CHELSEA GIRLS by Andy Warhol and Paul Morrissey

 

Warhol was an artist that covered more or less all artforms; he was in other words much more than just a guy who did a few silkscreens. He was also a renowned underground filmmaker, much more serious about his work than his work itself would have you believe; he even had manifestos for it, more or less official, where he stated that his kind of filmmaking sought to recreate a perspective of filmmaking that completely defied its conventionality. Which is why we get point and shoot plots (or anti-plots that don't follow narrative structure but somehow can't help but play out as anything else but fiction films), and on a technical viewpoint, filling his films with strange and random zooming in, extreme slow motions and casual handheld photography.

Chelsea Girls is perhaps his and collaborator Paul Morrissey's most important work as an underground filmmaker. It too does not follow a narrative, but had much more of a structure than most of the experimental work that he had done before this one. Perhaps that is why the film even became somewhat of an underground commercial success. It portrays the residents of the Chelsea Hotel during the year 1966. Among them, Nico and Ingrid, but also Brigid Berlin and Mary Woronov as Hanoi Hannah to name but a few. They are part of a few vignettes very improvised that usually only end up in bitch fights. All of them are pretty much as important as the next or the previous one. It is the portrayal of a new generation of people that did nothing but try and look pretty because if you look pretty in New York City in the sixties than you can still believe that something cool can happen to you. They whine and look glam, sexy, bitchy with coulourful annoying personalities whether they are filmed in black and white or in colour. It is the unaware elegy of nothing; it tells the story of people doing nothing, maybe it too is nothing. But that doesn't make nothing uninteresting.

In fact, there is plenty to interest a viewer with an open mind, and does not need conventional filmaking to be entertained (although it must be said that a further requirement is a certain admiration for the other work of Warhol, that is very particular, highly regarded but not by everybody). For starters, the atmosphere that it carries, the same atmosphere that is often identified with the figure of Andy Warhol and his factory is genuinely reproduced, unfaltered by the matter-of-factly neutrality of the camera eye, as neutral as an actuality film, if it weren't for the camera moving, zooming, and playing around with the focus as the actions take place in the rooms. Another interesting and wll known feature of this film is the way it plays around with split screen in an original kind of way. There is no need to bother trying to find some sort of aritstic explanation for this technical decision, to say the truth, there might not even be one. It just is, and it works great.

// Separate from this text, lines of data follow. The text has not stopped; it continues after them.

/-
Copyright (c) 2026 the pub-hodgecm-mathlib formalisation cell (harness21).  Prover seat hodgecm-mathlib-K2Liu-p02 (g0): Track B «K2-LIT», #184♮ = hLiu418,
organ O41.1 PART A′ «D9 LIFT» of socket #41 `sig_K2LiuSiegelEisensteinContinuation` (steward K2Liu-p01 (g0) 2026-09-03T22:54:55Z ∕ 23:04:41Z «lifts to
`HA` ∕ `unipDelta` ∕ `weylDelta` by `conjE_eq` + `eq_of_blk_eq` once D9 is ★»; REPORT-FIRST 2026-09-03T23:14Z → LEAD F0P6-plan (g10), K2Liu-plan (g0)).
-/
import Literature.NumberTheory.K2Lit.SiegelDoubledUnipotent
import Summits.HodgeConjecture.HodgeConjecture.Theorems.K2LiuSiegelDoubledBlkUnitary
import Summits.HodgeConjecture.HodgeConjecture.Theorems.K2LiuSiegelBruhatCellsUnitary
import Summits.HodgeConjecture.HodgeConjecture.Theorems.K2LiuSiegelBigCellFree
import HarnessLib

/-!
# Crux `HLiu418`, Track B road `K2_Liu`, unit U6, organ O41.1 (PART A′): THE BIG BRUHAT CELL INSIDE `H(𝔸)` —
# `h ∈ H(𝔸)` with invertible lower-left frame block is `p · w_Δ · u`, `p ∈ P_Δ(𝔸)`, `u ∈ N_Δ(𝔸)` (existence; uniqueness by ★ p07)

Cell `hodgecm-mathlib`, crux item hLiu418 = `stmt-HodgeConjecture-24832`; prover K2Liu-p02 (g0).  THEOREMS ONLY; lane
`--supports stmt-HodgeConjecture-24832 --as helper`.  This is the reading of ★ PART A (`K2LiuSiegelBruhatCells.bigCell_eq`, frame algebra over a
commutative ring with `⅟2`) and ★ PART B1 (`K2LiuSiegelBruhatCellsUnitary.unipCoordinate_skew`, unitarity of the factors) in the vocabulary of ★ D9
(`K2Lit.SiegelDoubledUnipotent`: `unipDelta = N_Δ(𝔸)`, `weylDelta = w_Δ`, `siegelDelta = P_Δ(𝔸)`) on the doubled unitary group `HA = H(𝔸) ≤ GL_{n+n}(𝔸_L)`
of ★ `GRConstruction`, through ★ K2Liu-p09's bridge `K2LiuSiegelDoubledBlkUnitary` (`cstar_blk`, `exists_mem_HA_of_cstar`).

FRAMES.  `blk h` is the block matrix of `h` (`Fin n ⊕ Fin n`); the TRIANGULAR FRAME is `E₁ · blk h · E₂` (`E₁ = (1 0; −1 1)`, `E₂ = (1 0; 1 1)`, ★
`conjE_eq`), in which `P_Δ(𝔸)` = «lower-left block `0`» (★ `isSiegelDelta_iff_conj`), `N_Δ(𝔸)` = `(1 X; 0 1)` (★ `mem_unipDelta_iff`), `w_Δ` = `W = (1 0; −2 −1)`
(★ `conjE_blk_weylDelta`).  With `T_𝔸 = gramR ⊗ 1` and `σ = c ⊗ 1 = conjAdele`, membership in `H(𝔸)` is `σ(blk h)ᵀ (T_𝔸 ⊕ −T_𝔸) blk h = T_𝔸 ⊕ −T_𝔸`
(★ `cstar_blk`), i.e. in the frame `F^* J_F F = J_F` with the frame form `J_F = ᵗE₂ (T_𝔸 ⊕ −T_𝔸) E₂ = (0 −T_𝔸; −T_𝔸 −T_𝔸)` of ★ B1 (`frame_unitary_of_unitary`).

* §0 (any commutative ring `R`, `σ : R →+* R`, `T`) `E₁_map`, `E₂_map`; `frame_unitary_of_unitary` (unframed ⇒ framed unitarity) and
  `unframe_unitary_of_frame_unitary` (framed ⇒ unframed).
* §1 `frame_blk_unitary` — the frame of every `h ∈ H(𝔸)` is unitary for `J_F`.
* §2 **`exists_siegel_weylDelta_unip`** — BIG CELL, EXISTENCE: if the lower-left frame block `C_h` of `h ∈ H(𝔸)` has `IsUnit C_h.det`, then
  `h = p * weylDelta * u` with `p ∈ siegelDelta`, `u ∈ unipDelta`, and the frame of `u` is `(1 X; 0 1)`, `X = C_h⁻¹ D_h − ⅟2` (★ `bigCell_eq`; `u` is BUILT in
  `H(𝔸)` from its matrix by ★ `exists_mem_HA_of_cstar`, its unitarity being ★ B1 `unipCoordinate_skew` + `unip_unitary_iff`; `p := h u⁻¹ w_Δ` is then Siegel
  because its frame is the Siegel factor of ★ `bigCell_eq`).
* §3 `unip_unique_of_eq` ∕ `siegel_unique_of_eq` — UNIQUENESS of the coordinates `(p, u)`, a two-line corollary of ★ K2Liu-p07's freeness
  `K2LiuSiegelBigCellFree.eq_of_isSiegelDelta_weylDelta_mul` (cited, not re-proved).
So `P_Δ(𝔸) w_Δ N_Δ(𝔸) = {h ∈ H(𝔸) : C_h ∈ GL_n(𝔸_L)}` with unique coordinates — the big cell of `P_Δ\H/P_Δ` consumed by O41.3 (`M(s) = ∫_{N_Δ(𝔸)} f(w_Δ u h) du`)
and O41.4∕O41.8 (the `w_Δ`-orbit of the constant term) [GPSR87 Part A §§1–2], [MW95 II.1.7].

HONEST LABEL.  Count-neutral helper; `HC_CM` is proved only modulo the 7 printed citations (hLiu418 = 24832, h413 = 24833) until rung 0 closes.

## References
* [GelbartPiatetskishapiroRallis1987] S. Gelbart, I. Piatetski-Shapiro, S. Rallis, LNM 1254 (1987), Part A §§1–2 (the doubled group, `P`, `w`, the big cell).
* [MoeglinWaldspurger1995] C. Mœglin, J.-L. Waldspurger, CUP (1995), I.2.1, II.1.7.
* [KudlaRallis1994] S. Kudla, S. Rallis, Ann. Math. 140 (1994), §1.
-/

set_option autoImplicit false

noncomputable section

open scoped Matrix
open NumberField IsDedekindDomain

namespace Summit.HodgeConjecture.HodgeConjecture.Cruxes.HLiu418.K2LiuSiegelBruhatCellsDelta

open Literature.NumberTheory.Automorphic Literature.NumberTheory.Automorphic.UnitaryGroup
open Literature.NumberTheory.GelbartRogawski1991 Literature.NumberTheory.GelbartRogawski1991.GRConstruction
open Literature.NumberTheory.K2Lit.SiegelDoubled
open UnitaryDualPair
open Summit.HodgeConjecture.HodgeConjecture.Cruxes.HLiu418.K2LiuSiegelDoubledBlkUnitary
open Summit.HodgeConjecture.HodgeConjecture.Cruxes.HLiu418.K2LiuSiegelBruhatCells
open Summit.HodgeConjecture.HodgeConjecture.Cruxes.HLiu418.K2LiuSiegelBruhatCellsUnitary
open Summit.HodgeConjecture.HodgeConjecture.Cruxes.HLiu418.K2LiuSiegelBigCellFree

/-! ## §0 Frame transport of unitarity (any commutative ring) -/

section Ring

variable {R : Type*} [CommRing R] (σ : R →+* R) {ι : Type*} [Fintype ι] [DecidableEq ι]

omit [Fintype ι] in
/-- `σ(E₁) = E₁` (entries `0, ±1`). [folklore] -/
theorem E₁_map : (Matrix.fromBlocks (1 : Matrix ι ι R) 0 (-1) (1 : Matrix ι ι R)).map σ = Matrix.fromBlocks (1 : Matrix ι ι R) 0 (-1) (1 : Matrix ι ι R) := by
  rw [Matrix.fromBlocks_map, Matrix.map_neg _ (map_neg σ), Matrix.map_one σ (map_zero σ) (map_one σ), Matrix.map_zero σ (map_zero σ)]

omit [Fintype ι] in
/-- `σ(E₂) = E₂` (entries `0, 1`). [folklore] -/
theorem E₂_map : (Matrix.fromBlocks (1 : Matrix ι ι R) 0 1 (1 : Matrix ι ι R)).map σ = Matrix.fromBlocks (1 : Matrix ι ι R) 0 1 (1 : Matrix ι ι R) := by
  rw [Matrix.fromBlocks_map, Matrix.map_one σ (map_zero σ) (map_one σ), Matrix.map_zero σ (map_zero σ)]

/-- **Unframed ⇒ framed unitarity**: if `σ(B)ᵀ (T ⊕ −T) B = T ⊕ −T` then the frame `F = E₁ B E₂` satisfies `σ(F)ᵀ J_F F = J_F` for the frame form
`J_F = ᵗE₂ (T ⊕ −T) E₂ = (0 −T; −T −T)` (★ B1 `frameForm_eq`; `E₂ E₁ = 1`). [cite: GelbartPiatetskishapiroRallis1987, Part A §1] -/
theorem frame_unitary_of_unitary (T : Matrix ι ι R) {B : Matrix (ι ⊕ ι) (ι ⊕ ι) R}
    (h : (B.map σ)ᵀ * Matrix.fromBlocks T 0 0 (-T) * B = Matrix.fromBlocks T 0 0 (-T)) :
    ((Matrix.fromBlocks (1 : Matrix ι ι R) 0 (-1) (1 : Matrix ι ι R) * B * Matrix.fromBlocks (1 : Matrix ι ι R) 0 1 (1 : Matrix ι ι R)).map σ)ᵀ * Matrix.fromBlocks 0 (-T) (-T) (-T) *
        (Matrix.fromBlocks (1 : Matrix ι ι R) 0 (-1) (1 : Matrix ι ι R) * B * Matrix.fromBlocks (1 : Matrix ι ι R) 0 1 (1 : Matrix ι ι R)) =
      Matrix.fromBlocks 0 (-T) (-T) (-T) := by
  rw [← frameForm_eq T, Matrix.map_mul, Matrix.map_mul, E₁_map, E₂_map, Matrix.transpose_mul, Matrix.transpose_mul]
  calc (Matrix.fromBlocks (1 : Matrix ι ι R) 0 1 (1 : Matrix ι ι R))ᵀ * ((B.map σ)ᵀ * (Matrix.fromBlocks (1 : Matrix ι ι R) 0 (-1) (1 : Matrix ι ι R))ᵀ) *
          ((Matrix.fromBlocks (1 : Matrix ι ι R) 0 1 (1 : Matrix ι ι R))ᵀ * Matrix.fromBlocks T 0 0 (-T) * Matrix.fromBlocks (1 : Matrix ι ι R) 0 1 (1 : Matrix ι ι R)) *
          (Matrix.fromBlocks (1 : Matrix ι ι R) 0 (-1) (1 : Matrix ι ι R) * B * Matrix.fromBlocks (1 : Matrix ι ι R) 0 1 (1 : Matrix ι ι R))
        = (Matrix.fromBlocks (1 : Matrix ι ι R) 0 1 (1 : Matrix ι ι R))ᵀ * ((B.map σ)ᵀ *
            ((Matrix.fromBlocks (1 : Matrix ι ι R) 0 1 (1 : Matrix ι ι R) * Matrix.fromBlocks (1 : Matrix ι ι R) 0 (-1) (1 : Matrix ι ι R))ᵀ * Matrix.fromBlocks T 0 0 (-T) *
              (Matrix.fromBlocks (1 : Matrix ι ι R) 0 1 (1 : Matrix ι ι R) * Matrix.fromBlocks (1 : Matrix ι ι R) 0 (-1) (1 : Matrix ι ι R))) * B) *
            Matrix.fromBlocks (1 : Matrix ι ι R) 0 1 (1 : Matrix ι ι R) := by
          rw [Matrix.transpose_mul]; simp only [Matrix.mul_assoc]
    _ = (Matrix.fromBlocks (1 : Matrix ι ι R) 0 1 (1 : Matrix ι ι R))ᵀ * Matrix.fromBlocks T 0 0 (-T) * Matrix.fromBlocks (1 : Matrix ι ι R) 0 1 (1 : Matrix ι ι R) := by
          rw [E₂_mul_E₁, Matrix.transpose_one, Matrix.one_mul, Matrix.mul_one, h, Matrix.mul_assoc]

/-- **Framed ⇒ unframed unitarity**: if `σ(F)ᵀ J_F F = J_F` then `B = E₂ F E₁` satisfies `σ(B)ᵀ (T ⊕ −T) B = T ⊕ −T` (`E₁ E₂ = 1 = E₂ E₁`).
[cite: GelbartPiatetskishapiroRallis1987, Part A §1] -/
theorem unframe_unitary_of_frame_unitary (T : Matrix ι ι R) {F : Matrix (ι ⊕ ι) (ι ⊕ ι) R}
    (h : (F.map σ)ᵀ * Matrix.fromBlocks 0 (-T) (-T) (-T) * F = Matrix.fromBlocks 0 (-T) (-T) (-T)) :
    ((Matrix.fromBlocks (1 : Matrix ι ι R) 0 1 (1 : Matrix ι ι R) * F * Matrix.fromBlocks (1 : Matrix ι ι R) 0 (-1) (1 : Matrix ι ι R)).map σ)ᵀ * Matrix.fromBlocks T 0 0 (-T) *
        (Matrix.fromBlocks (1 : Matrix ι ι R) 0 1 (1 : Matrix ι ι R) * F * Matrix.fromBlocks (1 : Matrix ι ι R) 0 (-1) (1 : Matrix ι ι R)) =
      Matrix.fromBlocks T 0 0 (-T) := by
  rw [Matrix.map_mul, Matrix.map_mul, E₁_map, E₂_map, Matrix.transpose_mul, Matrix.transpose_mul]
  calc (Matrix.fromBlocks (1 : Matrix ι ι R) 0 (-1) (1 : Matrix ι ι R))ᵀ * ((F.map σ)ᵀ * (Matrix.fromBlocks (1 : Matrix ι ι R) 0 1 (1 : Matrix ι ι R))ᵀ) * Matrix.fromBlocks T 0 0 (-T) *
          (Matrix.fromBlocks (1 : Matrix ι ι R) 0 1 (1 : Matrix ι ι R) * F * Matrix.fromBlocks (1 : Matrix ι ι R) 0 (-1) (1 : Matrix ι ι R))
        = (Matrix.fromBlocks (1 : Matrix ι ι R) 0 (-1) (1 : Matrix ι ι R))ᵀ *
            ((F.map σ)ᵀ * ((Matrix.fromBlocks (1 : Matrix ι ι R) 0 1 (1 : Matrix ι ι R))ᵀ * Matrix.fromBlocks T 0 0 (-T) * Matrix.fromBlocks (1 : Matrix ι ι R) 0 1 (1 : Matrix ι ι R)) * F) *
            Matrix.fromBlocks (1 : Matrix ι ι R) 0 (-1) (1 : Matrix ι ι R) := by
          simp only [Matrix.mul_assoc]
    _ = (Matrix.fromBlocks (1 : Matrix ι ι R) 0 1 (1 : Matrix ι ι R) * Matrix.fromBlocks (1 : Matrix ι ι R) 0 (-1) (1 : Matrix ι ι R))ᵀ * Matrix.fromBlocks T 0 0 (-T) *
          (Matrix.fromBlocks (1 : Matrix ι ι R) 0 1 (1 : Matrix ι ι R) * Matrix.fromBlocks (1 : Matrix ι ι R) 0 (-1) (1 : Matrix ι ι R)) := by
          rw [frameForm_eq, h, ← frameForm_eq, Matrix.transpose_mul]; simp only [Matrix.mul_assoc]
    _ = Matrix.fromBlocks T 0 0 (-T) := by
          rw [E₂_mul_E₁, Matrix.transpose_one, Matrix.one_mul, Matrix.mul_one]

Sure, the movie is long, but then again, it's not like you need to see it all. In current re-releases, the latter one I know of being an Italian print, actually splits the movie in two parts. This movie is really hard to find, but I guess that whoever wants to see it will find a way to get a copy of it somehow. And also, I guess that whoever will eventually decide to sit down and see it will have enough interest for it to like it as much as I did. Perhaps what this film is really missing is the presence of Warhol's most renowned superstar; Edie Sedgewick.

WATCH FOR THE MOMENT - Ingrid's initial bitch fight.